*** Opening of ENTRIES SUPPLIED ***
import Literature.AlgebraicGeometry.AbelianSchemes.AbelianSchemeDualPair
import Literature.AlgebraicGeometry.AbelianSchemes.AbelianSchemeKOfLEtaleOfConstantRank
import Literature.AlgebraicGeometry.AbelianSchemes.AbelianSchemeKOfLFlat   -- ★ p789144 (K) closer `AbelianSchemeOver.exists_kOfL_etale` (B-p08 (g15)); ed. 1.3
import Literature.AlgebraicGeometry.AbelianSchemes.ProjectiveAbelianSchemeAmpleClass   -- ★ p788891 (L) closer `AbelianSchemeOver.exists_affine_rigidified_fibrewise_ample_of_isProjective` (B-p12 (g18)); ed. 1.4
import Summits.HodgeConjecture.HodgeConjecture.Theorems.F3DualAbelianSchemeStubZ   -- ★ p797538 (Z) closer `stub_F3Z_holds` (F0P1c-p04 (g0)); ed. 1.5
import Summits.HodgeConjecture.HodgeConjecture.Theorems.F3DualAbelianSchemeStubM   -- ★ p797770 (M) closer `stub_F3M_holds` (T3; bytes B-p10 (g14), filer B-p11 (g21)); ed. 1.6
import Literature.AlgebraicGeometry.Morphisms.ProjectiveMorphism
import Literature.AlgebraicGeometry.Morphisms.ProjectiveMorphismComposition
import HarnessLib

/-!
# F-3 sub-line `F0/P1/Lines/F3DualAbelianScheme` — SKELETON v1, ed. 1.3 (B-plan1 (g19) pen, 2026-08-30; over B-typ01 (g17) menu v0 7057b60d)

Ed. 1.3 (21:10Z, director s339, over ed. 1.2 = tree 9f45cbe0): stub (K) `stub_F3K` is DISCHARGED BY NAME — its `sorry` becomes
`A.exists_kOfL_etale hL hε hΘ` (★ p789144 `AbelianSchemes/AbelianSchemeKOfLFlat`, B-p08 (g15); road T = ★ p787357 · p788917 · p787638 · p788430 · p789144)
plus the one import; every letter (statement text) and every other byte is identical to ed. 1.2.  Open stubs: (Z) (L) (M).

Ed. 1.5 (2026-08-31, over ed. 1.4 = tree 7200c2d9): stub (Z) `stub_F3Z` is DISCHARGED BY NAME — its `sorry` becomes
`Theorems.F3DualAbelianScheme.stub_F3Z_holds` (★ p797538 `Summits/…/Theorems/F3DualAbelianSchemeStubZ`, F0P1c-p04 (g0); road (Z) = ★ p794371 FILE H
part 1 · ★ p795023 part 2b `exists_gluedHat` (B-p18 (g21)) · ★ p794425 · ★ p795075 · ★ p796588 / p796592 / p796818 / p796835 / p797208 P-b chain ·
★ p797369 P-a assembly (B-p06 (g14) over ★ B-p15 (g15) `Modules/RigidifiedZariskiGluing`) · ★ p796564 chart compatibility `hcompat`) plus the one
import; every letter (statement text) and every other byte is identical to ed. 1.4.  Open stubs: (M) only ((Z) (L) (K) are theorems).

Ed. 1.6 (2026-08-31, B-p11 (g21) (M) pen, over ed. 1.5 = tree 385dca64): stub (M) `stub_F3M` is DISCHARGED BY NAME — its `sorry` becomes
`Theorems.F3DualAbelianScheme.stub_F3M_holds` (★ p797770 `Summits/…/Theorems/F3DualAbelianSchemeStubM` = rung T3: the (M) child line
`Lines/F3DualAbelianSchemeM.lean` (ed. 7, sorry-free) re-homed — (Ma) ★ p795118 · (Mb) ★ p792832 · (Mc) ★ p797599 (T2, over T1 ★ p796744/p797055)
· (Md1)(Md2)(Md3) ★ E6/E4/E3) plus the one import; every letter (statement text) and every other byte is identical to ed. 1.5.
Open stubs: NONE — THE F-3 SUB-LINE IS SORRY-FREE; `#print axioms stub_F3` = [propext, Classical.choice, Quot.sound]; the registry
letter `stub_F3` of 24835 closes by T4 `Theorems/…` (F0P1c-p06 (g2)) / the Q-F3 registry fold (B-plan1 (g20)).

Ed. 1.1 (19:35Z, over ed. 1 = tree 17224f58): `stub_F3M` gains the binder `(_hA : IsProjective A.X.hom)` (B-p16 (g18) letter check
19:29Z: Mumford's `Â := A'⁄K'` via ★ `quotientBy` needs «finite sets of points in an affine open» of `A'`, i.e. (quasi-)projectivity over
the affine base, which fibrewise ampleness `_hΘ` alone does not give without EGA IV 9.6.4 (∅ in the tree)); §5 threads it from its own `hA`
by ★ `IsProjective.pullback_snd`; the letters `stub_F3Z` / `stub_F3L` / `stub_F3K`, §6 and the HEAD are byte-identical to ed. 1.  The (M) child
line `Lines/F3DualAbelianSchemeM.lean` restates the new :151 letter as its head (child ed. 3).
Ed. 1.2 (19:45Z): CONNECTEDNESS OF THE AFFINE BASE (B-p19 (g18) referee pass 19:34Z: over a DISCONNECTED `Spec R` with non-constant
`#K(L_s̄)` — witness `R = ℚ × ℚ`, `A = E ⊔ E`, `L = 𝒪(0) ⊔ 𝒪(3·0)`, all hypotheses of (M) hold — Mumford's `A'⁄K'` has no single finite
constant `K'` acting freely; the construction runs per connected component).  `stub_F3L`'s OUTPUT gains the conjunct
`ConnectedSpace ↥(Spec (.of R))` (the chart at `s` shrunk to the clopen connected component of `s` in a Noetherian affine open, which is
again affine), `stub_F3M` gains the binder `[ConnectedSpace ↥(Spec (.of R))]`, §5 threads it; `stub_F3Z` / `stub_F3K`, §6 and the HEAD are
unchanged in statement.  The (M) child line restates the new (M) letter as its head (child ed. 4).

HC_CM is proved only modulo the 7 printed citations until rung 0 closes; nothing in this file is about HC.

HEAD = the registry-24835 (v5.5-C) letter `stub_F3` VERBATIM (REF1 digest 343c289e; = binder `hF3` of ★
`exists_threshold_siegelFineModuliScheme_of_cores'`, consumed by the P1 head file `F0/P1/Lines/SiegelModuliExists.lean`):
«over a locally noetherian `ℚ`-scheme `S`, an abelian scheme `A → S` that is Zariski-locally on `S` a base change of a
PROJECTIVE abelian scheme has a ★ `DualPair`» — [MumfordFogartyKirwan1994, Ch. 6 §1 Cor. 6.8 (p. 118)] + §2 (p. 121) in the
tree's `DualPair` format (Milne's universal pair over ALL `T → S`, rigidified, fibrewise `Pic⁰`).  It is PROVED here (kernel-checked)
from FOUR registered stubs, each a genuine lemma of a different technique class, along MUMFORD'S ROAD «`Â := A ⁄ K(L)`»
([MumfordAV1970] §§8, 10–13) = price-sheet road (Q) (B-p14 (g19) `F-DAG-PRICE.v3.0` §3 F-3; re-priced 16–22 files for exactly the six
`DualPair` fields, B-p12 (g16) census bd19d2f3) — the road the tree is deepest in (★ `AbelianSchemeKOfL*` ×12, ★ `AbelianSchemeOver.quotientBy`
+ `AbelianSchemeConstSubgroupQuotient*` ×10, ★ `AbelianSchemeQuotientPoincare*` ×8, ★ `DualPairBaseQuotientDescent*` / `PoincareBaseQuotientDescent*`,
★ `RigidifiedTrivialFpqcDescent*`), NOT Grothendieck's road (P) «`Pic_{A/S}` via the Hilbert scheme of divisors» (blocked on F-5, ≥ 25 files):

* §1 `stub_F3Z` (Z) — dual pairs GLUE along an open cover of the base (B-p06 (g14) census 4119b73a §0 letter, B-typ01 menu §2
  verbatim; road (Z1)(Z2)(Z3), 3 files).  Technique: Zariski gluing of `S`-objects from a cocycle made canonical by `DualPair.universal`.
* §2 `stub_F3L` (L) — PROJECTIVE ⇒ affine-locally on `S` a rank-one `L` on `A`, rigidified along `ε`, fibrewise of the class of an
  AMPLE divisor (the exact `(hL, hε, hΘ)` currency of ★ `exists_isClosedImmersion_isFinite_iff_memKOfL_of_isNoetherianRing`): `L := 𝒪(1)|_A ⊗
  (π^* ε^* 𝒪(1)|_A)⁻¹` on a chart trivialising `ε^*𝒪(1)`, `Θ_s̄ :=` a hyperplane section of the fibre.  Technique: projective geometry (S–M, 1–2 files).
* §3 `stub_F3K` (K) — over a Noetherian affine `ℚ`-base, `K(L)` of such an `L` is (represented by) a closed subgroup scheme FINITE ÉTALE
  over the base ([MumfordAV1970] §13; étale = ★ `exists_kOfL_etale_of_finrank_fibre_eq` (integral base, given constancy of the fibre rank)
  + the constancy `|K(L_s̄)| = χ(L_s̄)²` ([MumfordAV1970] §16 Riemann–Roch) on connected components + over NON-reduced bases the
  infinitesimal lifting of points of `K(L)` (`dφ_L` is an isomorphism in characteristic 0)).  Technique: numerics + deformation (M–L, 2–4 files).
* §4 `stub_F3M` (M) — **THE HARDEST STUB**: MUMFORD'S CONSTRUCTION over a Noetherian affine `ℚ`-base: from `(A, L)` as in (L) and
  `K(L)` finite étale as in (K), `A` HAS A DUAL PAIR — `Â := A ⁄ K(L)` (étale-locally on the base `K(L)` is constant and ★ `quotientBy`
  applies), `𝒫 :=` the descent of the Mumford bundle `Λ(L) = m^*L ⊗ p₁^*L⁻¹ ⊗ p₂^*L⁻¹` (★ `AbelianSchemeOver.mumfordBundle`) along `1 × π`
  ([MumfordAV1970] §13 p. 125), `hasRank_one`/`rigid` by construction, `fibrewisePicZero` ([MumfordAV1970] §8), UNIVERSALITY over ALL
  `T → Spec R` (Artinian lifting lemma + seesaw transporter + ★ `RigidifiedTrivialFpqcDescent`; [MumfordAV1970] §13 Theorem p. 125,
  [MumfordFogartyKirwan1994] Ch. 6 §2 p. 121), then Galois base-quotient descent of the étale-local dual pair (★ `DualPairBaseQuotientDescent.
  exists_dualPair_fields_of_free_base_quotient` with its `IsReduced` hypothesis removed) and (Z).  Technique: quotients + descent (L–XL−,
  10–14 files; inner cut (M-a)…(M-d) in the card `F3DualAbelianScheme.md`, WORDS until this stub is itself cut).
* §5 `dualPair_of_isProjective` = [MFK Cor. 6.8] in PRINT form («`A → S` PROJECTIVE abelian scheme, `S` locally noetherian (`ℚ`-scheme)
  ⇒ a dual pair»), PROVED from (L) + (K) + (M) chartwise and (Z); §6 the chart lemma (B-typ01 menu §3, proved); §7 THE HEAD `stub_F3`,
  PROVED from §5 + §6 + (Z) (B-typ01 menu §4 proof, one token renamed).

`lean check`: sorries = EXACTLY the four `stub_*`; `--axioms …F3DualAbelianScheme.stub_F3` = {propext, Classical.choice, Quot.sound} ⊕ sorryAx.
HOME-only until the director's registration word (s320 (3)/s321 (D2): `ledger crux write stmt-HodgeConjecture-24835 Lines/F3DualAbelianScheme.lean|.md`,
NO `skeleton check`); 0 names booked; imports = 3 ★ modules + HarnessLib, none below the L11 leg.
-/

noncomputable section

open CategoryTheory CategoryTheory.Limits AlgebraicGeometry
open Literature.AlgebraicGeometry.AbelianSchemes Literature.AlgebraicGeometry.Motives
  Literature.AlgebraicGeometry.AbelianVarieties Literature.AlgebraicGeometry.Modules
open Literature.AlgebraicGeometry.Morphisms (IsProjective)

namespace Summit.HodgeConjecture.CorCM.Cruxes.HypDel.F3DualAbelianScheme

/-! ## §1 (Z) — dual pairs glue along an open cover of the base (B-p06 (g14) census 4119b73a §0; B-typ01 menu §2 verbatim) -/

/-- **stub (Z) `stub_F3Z`** — «`DualPair`s GLUE ALONG A ZARISKI COVER OF THE BASE»: if `A ×_S Uᵢ` has a dual pair for every
member `Uᵢ → S` of an open cover of the locally noetherian base `S`, then `A` has a dual pair (the local duals are uniquely
isomorphic by `DualPair.universal` ⇒ normalised transitions satisfy the cocycle condition for free ⇒ Zariski gluing of `Â`
and of `𝒫`).  Standard, NOT printed in [MFK 6.8]; road (Z1)(Z2)(Z3) of the census, 3 files ≈ 1 k lines over ★
`DualPair.normalize` / `DualTransport*` / `AbelianSchemeOverGlueData` / `Modules.UnitCocycle`.  Why it might fail: only as typed —
the gluing of the `universal` field needs rigidified isomorphisms to be unique over NON-reduced `T` (★ `RigidifiedAutOfReducedBase` is
stated for reduced bases; census (Z2) re-proves it from ★ `AbelianSchemeSteinOfNoetherian`).
[cite: BoschLutkebohmertRaynaud1990, §8.1 Prop. 4 and proof of Thm. 8.2.1 (the rigidified Picard functor is a Zariski sheaf)]
[cite: MumfordAV1970, §13 p. 125 (normalised isomorphisms of rigidified bundles are unique, so local data glue)] -/
theorem stub_F3Z : ∀ ⦃S : Scheme.{0}⦄ [IsLocallyNoetherian S] (A : AbelianSchemeOver S) (𝒰 : S.OpenCover),
    (∀ i, (A.baseChange (𝒰.f i)).DualPair) → Nonempty A.DualPair :=
  -- (Z) DISCHARGED BY NAME (ed. 1.5): ★ p797538 `Theorems/F3DualAbelianSchemeStubZ`
  Summit.HodgeConjecture.CorCM.Cruxes.HypDel.F3DualAbelianScheme.stub_F3Z_holds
*** Close of ENTRIES SUPPLIED ***
WHAT THE TASK ASKS:
Out of the listing above, reproduce exactly the lines from the one with "(child ed. 3)." up to and including the one with "HC_CM is proved".

WRITTEN REPLY:
line `Lines/F3DualAbelianSchemeM.lean` restates the new :151 letter as its head (child ed. 3).
Ed. 1.2 (19:45Z): CONNECTEDNESS OF THE AFFINE BASE (B-p19 (g18) referee pass 19:34Z: over a DISCONNECTED `Spec R` with non-constant
`#K(L_s̄)` — witness `R = ℚ × ℚ`, `A = E ⊔ E`, `L = 𝒪(0) ⊔ 𝒪(3·0)`, all hypotheses of (M) hold — Mumford's `A'⁄K'` has no single finite
constant `K'` acting freely; the construction runs per connected component).  `stub_F3L`'s OUTPUT gains the conjunct
`ConnectedSpace ↥(Spec (.of R))` (the chart at `s` shrunk to the clopen connected component of `s` in a Noetherian affine open, which is
again affine), `stub_F3M` gains the binder `[ConnectedSpace ↥(Spec (.of R))]`, §5 threads it; `stub_F3Z` / `stub_F3K`, §6 and the HEAD are
unchanged in statement.  The (M) child line restates the new (M) letter as its head (child ed. 4).

HC_CM is proved only modulo the 7 printed citations until rung 0 closes; nothing in this file is about HC.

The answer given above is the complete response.